* _Your assignment_
Reproduce the records exactly through the line with "Helper file for".

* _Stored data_
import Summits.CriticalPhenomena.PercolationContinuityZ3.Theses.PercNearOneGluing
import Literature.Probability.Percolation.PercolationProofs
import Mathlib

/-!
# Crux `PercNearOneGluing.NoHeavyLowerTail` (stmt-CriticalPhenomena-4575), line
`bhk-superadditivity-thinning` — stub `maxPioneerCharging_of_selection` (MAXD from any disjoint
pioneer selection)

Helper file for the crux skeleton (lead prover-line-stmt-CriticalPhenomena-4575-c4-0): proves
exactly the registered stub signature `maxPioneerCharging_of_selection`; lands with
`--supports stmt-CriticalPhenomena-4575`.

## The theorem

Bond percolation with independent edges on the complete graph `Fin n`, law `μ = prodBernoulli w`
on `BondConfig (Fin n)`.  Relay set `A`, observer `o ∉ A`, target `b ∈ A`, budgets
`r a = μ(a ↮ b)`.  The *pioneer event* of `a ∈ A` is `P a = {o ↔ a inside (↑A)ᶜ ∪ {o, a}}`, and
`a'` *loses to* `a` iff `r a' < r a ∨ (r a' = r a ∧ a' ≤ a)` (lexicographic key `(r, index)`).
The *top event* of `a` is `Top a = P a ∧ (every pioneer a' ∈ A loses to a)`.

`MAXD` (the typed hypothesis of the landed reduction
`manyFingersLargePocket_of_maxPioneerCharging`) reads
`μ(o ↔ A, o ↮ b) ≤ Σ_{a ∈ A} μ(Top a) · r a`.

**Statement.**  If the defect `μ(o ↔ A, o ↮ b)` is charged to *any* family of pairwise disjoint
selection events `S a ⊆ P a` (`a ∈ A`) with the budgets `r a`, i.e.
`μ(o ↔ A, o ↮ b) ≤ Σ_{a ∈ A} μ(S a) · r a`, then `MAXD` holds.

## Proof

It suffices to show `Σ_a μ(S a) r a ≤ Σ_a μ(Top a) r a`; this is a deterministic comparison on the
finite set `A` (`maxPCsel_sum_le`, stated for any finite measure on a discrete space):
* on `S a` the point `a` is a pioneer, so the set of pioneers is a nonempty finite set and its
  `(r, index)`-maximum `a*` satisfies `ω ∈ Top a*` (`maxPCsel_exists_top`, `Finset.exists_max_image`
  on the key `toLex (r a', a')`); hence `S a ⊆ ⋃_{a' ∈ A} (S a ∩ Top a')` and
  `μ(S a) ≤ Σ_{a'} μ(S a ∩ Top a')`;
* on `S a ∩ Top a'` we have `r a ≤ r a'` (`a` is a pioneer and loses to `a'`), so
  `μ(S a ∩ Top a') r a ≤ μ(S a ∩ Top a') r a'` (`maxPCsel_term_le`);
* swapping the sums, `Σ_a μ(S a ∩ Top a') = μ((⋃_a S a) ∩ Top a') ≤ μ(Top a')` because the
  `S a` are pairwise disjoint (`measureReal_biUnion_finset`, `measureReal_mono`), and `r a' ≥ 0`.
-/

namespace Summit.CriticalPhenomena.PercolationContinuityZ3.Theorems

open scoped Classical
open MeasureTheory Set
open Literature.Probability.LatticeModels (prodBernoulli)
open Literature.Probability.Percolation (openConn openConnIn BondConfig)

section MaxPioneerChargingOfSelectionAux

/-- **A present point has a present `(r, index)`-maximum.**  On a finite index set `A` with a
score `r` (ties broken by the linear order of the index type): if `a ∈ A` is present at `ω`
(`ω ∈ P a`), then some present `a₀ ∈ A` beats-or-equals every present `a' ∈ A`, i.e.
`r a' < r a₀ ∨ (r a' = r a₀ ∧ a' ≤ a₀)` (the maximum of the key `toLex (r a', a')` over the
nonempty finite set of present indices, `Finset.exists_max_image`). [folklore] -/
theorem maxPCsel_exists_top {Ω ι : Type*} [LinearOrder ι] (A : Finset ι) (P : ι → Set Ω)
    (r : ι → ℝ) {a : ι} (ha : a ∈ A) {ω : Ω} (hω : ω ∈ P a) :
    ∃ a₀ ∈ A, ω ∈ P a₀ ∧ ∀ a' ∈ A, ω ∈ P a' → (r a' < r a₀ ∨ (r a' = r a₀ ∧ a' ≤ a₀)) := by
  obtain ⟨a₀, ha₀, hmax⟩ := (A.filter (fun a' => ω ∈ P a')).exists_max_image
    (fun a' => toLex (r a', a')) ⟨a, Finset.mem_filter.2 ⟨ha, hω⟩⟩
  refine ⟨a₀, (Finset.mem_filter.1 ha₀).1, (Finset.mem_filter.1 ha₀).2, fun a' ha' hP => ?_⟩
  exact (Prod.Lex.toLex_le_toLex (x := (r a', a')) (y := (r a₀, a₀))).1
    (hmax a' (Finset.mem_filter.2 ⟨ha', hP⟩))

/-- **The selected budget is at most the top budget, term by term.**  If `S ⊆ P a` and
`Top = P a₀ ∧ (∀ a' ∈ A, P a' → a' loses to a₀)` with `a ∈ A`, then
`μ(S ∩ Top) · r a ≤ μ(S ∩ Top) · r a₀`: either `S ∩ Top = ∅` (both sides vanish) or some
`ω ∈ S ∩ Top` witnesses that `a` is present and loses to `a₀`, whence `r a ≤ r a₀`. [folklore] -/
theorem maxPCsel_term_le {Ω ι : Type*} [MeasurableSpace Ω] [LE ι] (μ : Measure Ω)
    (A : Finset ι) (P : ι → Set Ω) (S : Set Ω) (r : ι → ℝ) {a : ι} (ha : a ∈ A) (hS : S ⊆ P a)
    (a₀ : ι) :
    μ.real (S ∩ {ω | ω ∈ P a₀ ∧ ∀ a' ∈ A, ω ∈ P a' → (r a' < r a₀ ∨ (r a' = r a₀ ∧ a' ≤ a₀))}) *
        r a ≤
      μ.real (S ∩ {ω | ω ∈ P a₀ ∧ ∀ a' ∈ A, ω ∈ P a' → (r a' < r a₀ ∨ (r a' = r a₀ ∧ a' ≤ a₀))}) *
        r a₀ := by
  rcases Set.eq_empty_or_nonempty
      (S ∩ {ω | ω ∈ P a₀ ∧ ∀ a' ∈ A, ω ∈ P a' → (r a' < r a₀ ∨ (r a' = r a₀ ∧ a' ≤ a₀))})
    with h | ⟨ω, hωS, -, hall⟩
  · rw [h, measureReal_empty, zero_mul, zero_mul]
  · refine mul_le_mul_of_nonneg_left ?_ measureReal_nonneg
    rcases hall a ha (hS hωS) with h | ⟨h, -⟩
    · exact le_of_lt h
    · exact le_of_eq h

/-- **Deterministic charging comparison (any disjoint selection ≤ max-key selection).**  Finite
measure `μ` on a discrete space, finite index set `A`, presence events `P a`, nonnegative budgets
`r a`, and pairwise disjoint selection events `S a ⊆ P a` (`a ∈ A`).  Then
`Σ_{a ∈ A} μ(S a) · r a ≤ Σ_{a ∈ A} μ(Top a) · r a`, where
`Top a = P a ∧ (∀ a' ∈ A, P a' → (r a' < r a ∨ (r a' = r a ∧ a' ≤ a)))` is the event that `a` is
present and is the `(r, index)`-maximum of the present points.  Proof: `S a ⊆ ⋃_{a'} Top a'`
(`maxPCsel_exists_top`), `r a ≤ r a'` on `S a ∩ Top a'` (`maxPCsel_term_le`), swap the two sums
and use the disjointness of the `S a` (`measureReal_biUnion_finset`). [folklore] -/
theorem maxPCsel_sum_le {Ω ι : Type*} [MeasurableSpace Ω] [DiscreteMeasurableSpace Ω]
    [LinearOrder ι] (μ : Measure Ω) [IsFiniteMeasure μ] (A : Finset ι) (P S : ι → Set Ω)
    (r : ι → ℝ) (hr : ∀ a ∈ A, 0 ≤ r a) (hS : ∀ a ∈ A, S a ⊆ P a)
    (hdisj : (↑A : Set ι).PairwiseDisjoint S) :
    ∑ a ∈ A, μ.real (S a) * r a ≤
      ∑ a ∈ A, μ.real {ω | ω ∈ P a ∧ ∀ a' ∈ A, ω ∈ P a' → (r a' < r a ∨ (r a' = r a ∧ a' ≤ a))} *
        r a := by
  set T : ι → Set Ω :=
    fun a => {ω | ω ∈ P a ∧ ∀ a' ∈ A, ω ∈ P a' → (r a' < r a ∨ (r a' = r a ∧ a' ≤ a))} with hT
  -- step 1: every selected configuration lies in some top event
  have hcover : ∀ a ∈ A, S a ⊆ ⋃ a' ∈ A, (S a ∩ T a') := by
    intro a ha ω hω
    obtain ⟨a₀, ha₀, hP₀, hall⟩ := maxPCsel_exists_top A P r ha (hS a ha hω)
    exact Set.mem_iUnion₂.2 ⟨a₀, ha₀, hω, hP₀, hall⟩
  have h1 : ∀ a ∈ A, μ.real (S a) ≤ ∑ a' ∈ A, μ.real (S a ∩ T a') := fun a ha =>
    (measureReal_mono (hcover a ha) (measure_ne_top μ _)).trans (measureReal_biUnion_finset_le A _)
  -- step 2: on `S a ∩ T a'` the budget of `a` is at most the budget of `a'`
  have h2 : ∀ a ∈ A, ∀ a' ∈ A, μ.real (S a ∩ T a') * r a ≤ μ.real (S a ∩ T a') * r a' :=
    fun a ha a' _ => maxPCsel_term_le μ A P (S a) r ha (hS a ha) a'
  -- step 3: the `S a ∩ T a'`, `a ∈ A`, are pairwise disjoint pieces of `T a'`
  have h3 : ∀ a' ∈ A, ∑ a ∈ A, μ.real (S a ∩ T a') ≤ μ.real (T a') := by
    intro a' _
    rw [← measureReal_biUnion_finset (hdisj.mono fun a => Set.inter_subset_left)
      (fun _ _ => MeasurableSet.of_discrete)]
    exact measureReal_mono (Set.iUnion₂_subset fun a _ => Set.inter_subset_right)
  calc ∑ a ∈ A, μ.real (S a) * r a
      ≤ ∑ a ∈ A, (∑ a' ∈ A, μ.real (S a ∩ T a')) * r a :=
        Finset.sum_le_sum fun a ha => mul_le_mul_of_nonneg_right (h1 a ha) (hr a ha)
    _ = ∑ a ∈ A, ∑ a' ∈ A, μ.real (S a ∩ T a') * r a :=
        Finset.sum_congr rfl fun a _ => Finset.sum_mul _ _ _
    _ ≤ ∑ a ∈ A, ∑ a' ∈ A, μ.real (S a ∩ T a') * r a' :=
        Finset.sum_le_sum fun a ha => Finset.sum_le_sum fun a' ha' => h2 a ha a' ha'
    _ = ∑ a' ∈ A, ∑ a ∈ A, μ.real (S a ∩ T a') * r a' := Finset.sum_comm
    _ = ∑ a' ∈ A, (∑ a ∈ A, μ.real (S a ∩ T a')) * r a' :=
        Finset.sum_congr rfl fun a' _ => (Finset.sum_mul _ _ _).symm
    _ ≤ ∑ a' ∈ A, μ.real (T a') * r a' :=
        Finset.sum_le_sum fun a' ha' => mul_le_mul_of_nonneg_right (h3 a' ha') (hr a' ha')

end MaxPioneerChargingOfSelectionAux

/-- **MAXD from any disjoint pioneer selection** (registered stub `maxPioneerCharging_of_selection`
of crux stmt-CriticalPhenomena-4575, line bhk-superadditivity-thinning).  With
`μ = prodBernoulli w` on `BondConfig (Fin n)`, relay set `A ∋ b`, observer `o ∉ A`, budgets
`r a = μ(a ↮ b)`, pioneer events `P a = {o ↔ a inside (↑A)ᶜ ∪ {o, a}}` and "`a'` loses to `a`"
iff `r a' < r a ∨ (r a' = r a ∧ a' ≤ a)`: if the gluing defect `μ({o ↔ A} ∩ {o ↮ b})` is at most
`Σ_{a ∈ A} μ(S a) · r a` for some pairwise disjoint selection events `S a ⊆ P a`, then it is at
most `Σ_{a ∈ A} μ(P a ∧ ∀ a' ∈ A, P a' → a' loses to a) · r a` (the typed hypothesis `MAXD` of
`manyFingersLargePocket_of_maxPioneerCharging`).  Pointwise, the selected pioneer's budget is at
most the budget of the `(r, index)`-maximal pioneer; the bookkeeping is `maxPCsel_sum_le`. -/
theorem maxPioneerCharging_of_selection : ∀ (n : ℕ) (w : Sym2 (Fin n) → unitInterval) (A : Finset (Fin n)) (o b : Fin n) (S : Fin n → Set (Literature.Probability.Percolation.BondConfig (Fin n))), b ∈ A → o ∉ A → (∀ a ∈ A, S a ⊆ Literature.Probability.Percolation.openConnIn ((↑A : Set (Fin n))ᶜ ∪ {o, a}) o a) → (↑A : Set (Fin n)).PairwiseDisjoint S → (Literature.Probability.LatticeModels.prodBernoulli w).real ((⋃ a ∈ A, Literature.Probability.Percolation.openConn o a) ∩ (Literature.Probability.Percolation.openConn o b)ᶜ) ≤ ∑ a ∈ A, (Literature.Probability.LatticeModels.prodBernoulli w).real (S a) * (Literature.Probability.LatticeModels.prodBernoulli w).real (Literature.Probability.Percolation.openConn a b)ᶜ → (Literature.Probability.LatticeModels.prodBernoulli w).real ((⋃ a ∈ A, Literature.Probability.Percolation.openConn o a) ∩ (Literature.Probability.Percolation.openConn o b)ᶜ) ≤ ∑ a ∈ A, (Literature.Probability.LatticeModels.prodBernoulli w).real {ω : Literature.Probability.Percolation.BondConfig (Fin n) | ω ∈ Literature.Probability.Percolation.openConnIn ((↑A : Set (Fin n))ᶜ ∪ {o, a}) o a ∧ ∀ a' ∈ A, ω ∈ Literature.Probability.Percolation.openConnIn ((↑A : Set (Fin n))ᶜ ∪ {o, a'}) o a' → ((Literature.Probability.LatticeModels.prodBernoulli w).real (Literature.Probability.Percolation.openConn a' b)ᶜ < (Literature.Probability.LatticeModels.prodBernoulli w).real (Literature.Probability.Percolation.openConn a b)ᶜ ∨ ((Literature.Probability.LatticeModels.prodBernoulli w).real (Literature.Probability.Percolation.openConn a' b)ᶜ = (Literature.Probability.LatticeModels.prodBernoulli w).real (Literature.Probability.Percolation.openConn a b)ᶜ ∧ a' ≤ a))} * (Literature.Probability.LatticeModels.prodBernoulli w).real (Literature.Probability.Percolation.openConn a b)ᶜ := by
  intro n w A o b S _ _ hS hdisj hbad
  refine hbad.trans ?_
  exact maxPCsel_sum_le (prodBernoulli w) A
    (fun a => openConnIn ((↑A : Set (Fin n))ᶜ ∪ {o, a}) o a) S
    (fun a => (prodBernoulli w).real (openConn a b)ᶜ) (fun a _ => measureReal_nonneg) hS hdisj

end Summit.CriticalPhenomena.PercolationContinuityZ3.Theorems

* _Written reply_
import Summits.CriticalPhenomena.PercolationContinuityZ3.Theses.PercNearOneGluing
import Literature.Probability.Percolation.PercolationProofs
import Mathlib

/-!
# Crux `PercNearOneGluing.NoHeavyLowerTail` (stmt-CriticalPhenomena-4575), line
`bhk-superadditivity-thinning` — stub `maxPioneerCharging_of_selection` (MAXD from any disjoint
pioneer selection)

Helper file for the crux skeleton (lead prover-line-stmt-CriticalPhenomena-4575-c4-0): proves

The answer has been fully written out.